Six Permission Modes

A mode defines what Claude does automatically and what requires your "Yes" in an interactive prompt.

acceptEdits is the most popular choice for day-to-day work. It automatically approves file edits and standard file operations (mkdir, touch, rm, rmdir, mv, cp, sed) — but only within the working directory. Anything outside it still requires confirmation.

plan does not just ask before making edits — it instructs Claude not to attempt editing files at all. The mode is stricter than default: Claude draws up a plan and waits for your approval before changing anything. Launch it via /plan at the start of a prompt, or by pressing Shift+Tab.

auto (research preview) adds a background classifier: a separate model checks every action before it is executed, blocking escalations beyond the scope of your request. Requires Opus 4.6+ or Sonnet 4.6 on the Anthropic API; on Bedrock/Vertex — Opus 4.7/4.8.

bypassPermissions is the nuclear option. It disables all permission checks. The only remaining safeguards are rm -rf / and rm -rf ~, which will still require confirmation. Not available under root/sudo.

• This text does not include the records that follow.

/-- **Step B — one window, all tolerances** (the WINDOWED form of the tree's `twoPeriodic_of_forall_nearHomBD` up to its last line): if a window `Q` of
a separated `S` is `(Λ; τ, r)`-near-homogeneous for EVERY `τ > 0` (`r ≥ Λ`, chart depending on τ) then there are linearly independent `a, b` of length
`≤ Λ` with `x ± a, x ± b ∈ S` for every `x ∈ Q` (Bolzano–Weierstrass on the generator images; discreteness = tree `add_mem_of_near_translates`). -/
theorem exact_translates_of_forall_nearHomBD_window {Λ δ r : ℝ} (hΛr : Λ ≤ r) (hδ : 0 < δ) {S : Set E3} (hS : IsSep δ S) {Q : Set E3}
    (h : ∀ τ : ℝ, 0 < τ → NearHomBD Λ τ r S Q) :
    ∃ a b : E3, LinearIndependent ℝ ![a, b] ∧ ‖a‖ ≤ Λ ∧ ‖b‖ ≤ Λ ∧
      ∀ x ∈ Q, x + a ∈ S ∧ x + -a ∈ S ∧ x + b ∈ S ∧ x + -b ∈ S := by
  have hstep : ∀ n : ℕ, ∃ ab : E3 × E3, (‖ab.1‖ ≤ Λ ∧ ‖ab.2‖ ≤ Λ) ∧
      (∀ s t : ℝ, ‖s • triangularVec₁ 1 + t • triangularVec₂ 1‖ ≤ Λ * ‖s • ab.1 + t • ab.2‖) ∧
      ∀ x ∈ Q, (∃ p ∈ S, ‖p - x - ab.1‖ ≤ 1 / ((n : ℝ) + 1)) ∧ (∃ p ∈ S, ‖p - x + ab.1‖ ≤ 1 / ((n : ℝ) + 1)) ∧
        (∃ p ∈ S, ‖p - x - ab.2‖ ≤ 1 / ((n : ℝ) + 1)) ∧ (∃ p ∈ S, ‖p - x + ab.2‖ ≤ 1 / ((n : ℝ) + 1)) := fun n => by
    obtain ⟨a, b, ha, hb, hq, hP⟩ := exists_near_periods_of_nearHomBD_window hΛr (h _ Nat.one_div_pos_of_nat)
    exact ⟨(a, b), ⟨ha, hb⟩, hq, hP⟩
  choose ab hnorm hquant hper using hstep
  have hK : IsCompact (Metric.closedBall (0 : E3) Λ ×ˢ Metric.closedBall (0 : E3) Λ) :=
    (isCompact_closedBall 0 Λ).prod (isCompact_closedBall 0 Λ)
  have hmem : ∀ n, ab n ∈ Metric.closedBall (0 : E3) Λ ×ˢ Metric.closedBall (0 : E3) Λ := fun n =>
    ⟨mem_closedBall_zero_iff.2 (hnorm n).1, mem_closedBall_zero_iff.2 (hnorm n).2⟩
  obtain ⟨⟨a, b⟩, hab, φ, hφ, hlim⟩ := hK.tendsto_subseq hmem
  have ha : Tendsto (fun n => (ab (φ n)).1) atTop (𝓝 a) := (continuous_fst.tendsto _).comp hlim
  have hb : Tendsto (fun n => (ab (φ n)).2) atTop (𝓝 b) := (continuous_snd.tendsto _).comp hlim
  have hε : Tendsto (fun n => 1 / ((φ n : ℝ) + 1)) atTop (𝓝 0) :=
    tendsto_one_div_add_atTop_nhds_zero_nat.comp hφ.tendsto_atTop
  have hpa : ∀ x ∈ Q, x + a ∈ S := fun x hx =>
    add_mem_of_near_translates hδ hS ha hε (fun n => (hper (φ n) x hx).1)
  have hna : ∀ x ∈ Q, x + -a ∈ S := fun x hx =>
    add_mem_of_near_translates hδ hS ha.neg hε (fun n => by simpa only [sub_neg_eq_add] using (hper (φ n) x hx).2.1)
  have hpb : ∀ x ∈ Q, x + b ∈ S := fun x hx =>
    add_mem_of_near_translates hδ hS hb hε (fun n => (hper (φ n) x hx).2.2.1)
  have hnb : ∀ x ∈ Q, x + -b ∈ S := fun x hx =>
    add_mem_of_near_translates hδ hS hb.neg hε (fun n => by simpa only [sub_neg_eq_add] using (hper (φ n) x hx).2.2.2)
  have hq : ∀ s t : ℝ, ‖s • triangularVec₁ 1 + t • triangularVec₂ 1‖ ≤ Λ * ‖s • a + t • b‖ := fun s t => by
    have hc : Tendsto (fun n => Λ * ‖s • (ab (φ n)).1 + t • (ab (φ n)).2‖) atTop (𝓝 (Λ * ‖s • a + t • b‖)) :=
      ((ha.const_smul s).add (hb.const_smul t)).norm.const_mul Λ
    exact ge_of_tendsto' hc (fun n => hquant (φ n) s t)
  refine ⟨a, b, ?_, mem_closedBall_zero_iff.1 hab.1, mem_closedBall_zero_iff.1 hab.2,
    fun x hx => ⟨hpa x hx, hna x hx, hpb x hx, hnb x hx⟩⟩
  rw [LinearIndependent.pair_iff]
  intro s t hst
  have h0 : ‖s • triangularVec₁ 1 + t • triangularVec₂ 1‖ ≤ 0 := by
    have h1 := hq s t
    rw [hst, norm_zero, mul_zero] at h1
    exact h1
  exact LinearIndependent.pair_iff.1 linearIndependent_triangularVec s t (norm_le_zero_iff.1 h0)

/-- **Step B in the L² currency**: a FINITE window `Q` that is `(Λ, ε, 4)`-flat in mean square for EVERY `ε > 0` (`Λ ≤ 4`) has exact translates
`x ± a, x ± b ∈ S` for all `x ∈ Q` (mean square ⇒ sup at cost `√(ε·#Q)`, tree `nearHomBD_of_nearHomL2BD`; tolerance `τ` from `ε = τ²/(#Q + 1)`). -/
theorem exact_translates_of_forall_nearHomL2BD {Λ δ : ℝ} (hΛ : Λ ≤ 4) (hδ : 0 < δ) {S : Set E3} (hS : IsSep δ S) {Q : Set E3} (hQ : Q.Finite)
    (h : ∀ ε : ℝ, 0 < ε → NearHomL2BD Λ ε 4 S Q) :
    ∃ a b : E3, LinearIndependent ℝ ![a, b] ∧ ‖a‖ ≤ Λ ∧ ‖b‖ ≤ Λ ∧
      ∀ x ∈ Q, x + a ∈ S ∧ x + -a ∈ S ∧ x + b ∈ S ∧ x + -b ∈ S := by
  refine exact_translates_of_forall_nearHomBD_window hΛ hδ hS fun τ hτ => ?_
  have hnK : 0 ≤ nK Q := nK_nonneg Q
  have hε : 0 < τ ^ 2 / (nK Q + 1) := by positivity
  refine nearHomBD_mono_tol ?_ (nearHomBD_of_nearHomL2BD hQ (h _ hε))
  calc Real.sqrt (τ ^ 2 / (nK Q + 1) * nK Q) ≤ Real.sqrt (τ ^ 2) := by
        refine Real.sqrt_le_sqrt ?_
        rw [div_mul_eq_mul_div]
        exact div_le_of_le_mul₀ (by positivity) (by positivity) (by nlinarith [sq_nonneg τ])
    _ = τ := Real.sqrt_sq hτ.le

/-- ★★ **Z PROVED — `ExactEndgame Λ` for every `Λ ≤ 4`**: the target ON THE SPECIAL CLASS of the lens.  Step B on the growing root windows of radius
`max R₀ 0 + n`; the ROOT's own translates are root neighbours of length `≤ Λ` — finitely many candidates — so one pair `(a, b)` serves infinitely many
radii (pigeonhole), hence every point: `a, b` are exact periods of `S`. -/
theorem exactEndgame_of_le {Λ : ℝ} (hΛ : Λ ≤ 4) : ExactEndgame Λ := by
  intro δ hδ S h0 hS hflat
  obtain ⟨R₀, hflat⟩ := hflat
  set R₁ : ℝ := max R₀ 0 with hR₁
  have hR₁0 : 0 ≤ R₁ := le_max_right _ _
  -- Step B on the window of radius `R₁ + n`
  have hB : ∀ n : ℕ, ∃ a b : E3, LinearIndependent ℝ ![a, b] ∧ ‖a‖ ≤ Λ ∧ ‖b‖ ≤ Λ ∧
      ∀ x ∈ atomsIn (μS S) 0 (R₁ + n), x + a ∈ S ∧ x + -a ∈ S ∧ x + b ∈ S ∧ x + -b ∈ S := fun n =>
    exact_translates_of_forall_nearHomL2BD hΛ hδ hS (finite_atomsIn hδ hS _) fun ε hε =>
      hflat ε hε _ ((le_max_left _ _).trans (le_add_of_nonneg_right n.cast_nonneg))
  choose a b hli hna hnb hmem using hB
  -- the root's translates are root NEIGHBOURS of length ≤ Λ: finitely many candidates
  have h0mem : ∀ n : ℕ, (0 : E3) ∈ atomsIn (μS S) 0 (R₁ + n) := fun n =>
    mem_atomsIn_iff.2 ⟨h0, by rw [norm_zero]; positivity⟩
  set F : Set E3 := closedBall (0 : E3) Λ ∩ S with hF
  have hFfin : F.Finite := Literature.Probability.Process.LocalConfig.finite_inter_of_separated hδ hS (isCompact_closedBall 0 Λ)
  have haF : ∀ n, a n ∈ F := fun n => ⟨mem_closedBall_zero_iff.2 (hna n), by simpa using (hmem n 0 (h0mem n)).1⟩
  have hbF : ∀ n, b n ∈ F := fun n => ⟨mem_closedBall_zero_iff.2 (hnb n), by simpa using (hmem n 0 (h0mem n)).2.2.1⟩
  haveI : Finite F := hFfin.to_subtype
  obtain ⟨⟨⟨a₀, ha₀⟩, ⟨b₀, hb₀⟩⟩, hinf⟩ := Finite.exists_infinite_fiber (fun n : ℕ => ((⟨a n, haF n⟩ : F), (⟨b n, hbF n⟩ : F)))
  have hinf' : ((fun n : ℕ => ((⟨a n, haF n⟩ : F), (⟨b n, hbF n⟩ : F))) ⁻¹' {(⟨a₀, ha₀⟩, ⟨b₀, hb₀⟩)}).Infinite :=
    Set.infinite_coe_iff.1 hinf
  -- in the fibre `a n = a₀`, `b n = b₀`; the fibre is unbounded
  have fib : ∀ N : ℕ, ∃ n : ℕ, N < n ∧ a n = a₀ ∧ b n = b₀ := fun N => by
    obtain ⟨n, hn, hNn⟩ := hinf'.exists_gt N
    simp only [mem_preimage, mem_singleton_iff, Prod.mk.injEq, Subtype.mk.injEq] at hn
    exact ⟨n, hNn, hn.1, hn.2⟩
  -- any point of norm `< n` lies in the window of radius `R₁ + n`
  have win : ∀ (p : E3) (n : ℕ), p ∈ S → ‖p‖ < n → p ∈ atomsIn (μS S) 0 (R₁ + n) := fun p n hp hpn =>
    mem_atomsIn_iff.2 ⟨hp, hpn.le.trans (le_add_of_nonneg_left hR₁0)⟩
  have period : ∀ v : E3, (∀ n, a n = a₀ ∧ b n = b₀ → ∀ x ∈ atomsIn (μS S) 0 (R₁ + n), x + v ∈ S ∧ x + -v ∈ S) →
      IsPeriod S v := by
    intro v hv p
    constructor
    · intro hp
      obtain ⟨N, hN⟩ := exists_nat_gt ‖p + v‖
      obtain ⟨n, hNn, han, hbn⟩ := fib N
      have := (hv n ⟨han, hbn⟩ (p + v) (win (p + v) n hp (hN.trans (by exact_mod_cast hNn)))).2
      rwa [add_neg_cancel_right] at this
    · intro hp
      obtain ⟨N, hN⟩ := exists_nat_gt ‖p‖
      obtain ⟨n, hNn, han, hbn⟩ := fib N
      exact (hv n ⟨han, hbn⟩ p (win p n hp (hN.trans (by exact_mod_cast hNn)))).1
  obtain ⟨n₀, _, han₀, hbn₀⟩ := fib 0
  refine ⟨a₀, b₀, ?_, ?_, ?_, period a₀ ?_, period b₀ ?_⟩
  · simpa [han₀, hbn₀] using hli n₀
  · simpa [han₀] using hna n₀
  · simpa [hbn₀] using hnb n₀
  · rintro n ⟨han, hbn⟩ x hx
    exact ⟨han ▸ (hmem n x hx).1, han ▸ (hmem n x hx).2.1⟩
  · rintro n ⟨han, hbn⟩ x hx
    exact ⟨hbn ▸ (hmem n x hx).2.2.1, hbn ▸ (hmem n x hx).2.2.2⟩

Use only in containers without network access to external systems.

How to Switch Modes

# Single run in plan mode
claude --permission-mode plan

# Headless CI with strict constraints
claude -p "run tests" --permission-mode dontAsk

# Isolated container
claude --permission-mode bypassPermissions

In interactive mode, Shift+Tab cycles through default → acceptEdits → plan (and on to auto/bypassPermissions if they were unlocked at startup). The current mode is shown in the status bar.

For a permanent default — in .claude/settings.json:

{
  "permissions": {
    "defaultMode": "acceptEdits"
  }
}

Allow / Ask / Deny Rules

A mode is the baseline. Rules fine-tune it precisely: they allow specific commands to run automatically or strictly prohibit certain operations regardless of the current mode.

Format

Each rule is a Tool or Tool(pattern):

{
  "permissions": {
    "allow": [
      "Bash(npm run test *)",
      "Bash(npm run lint)",
      "Read(~/.zshrc)"
    ],
    "ask": [
      "Bash(git push *)"
    ],
    "deny": [
      "Bash(curl *)",
      "Read(./.env)",
      "Read(./.env.*)",
      "Read(./secrets/**)"
    ]
  }
}

* in Bash rules matches any sequence of characters, including spaces. Bash(npm run test *) will cover npm run test -- --coverage. The space before * matters: Bash(ls *) will match ls -la but not lsof.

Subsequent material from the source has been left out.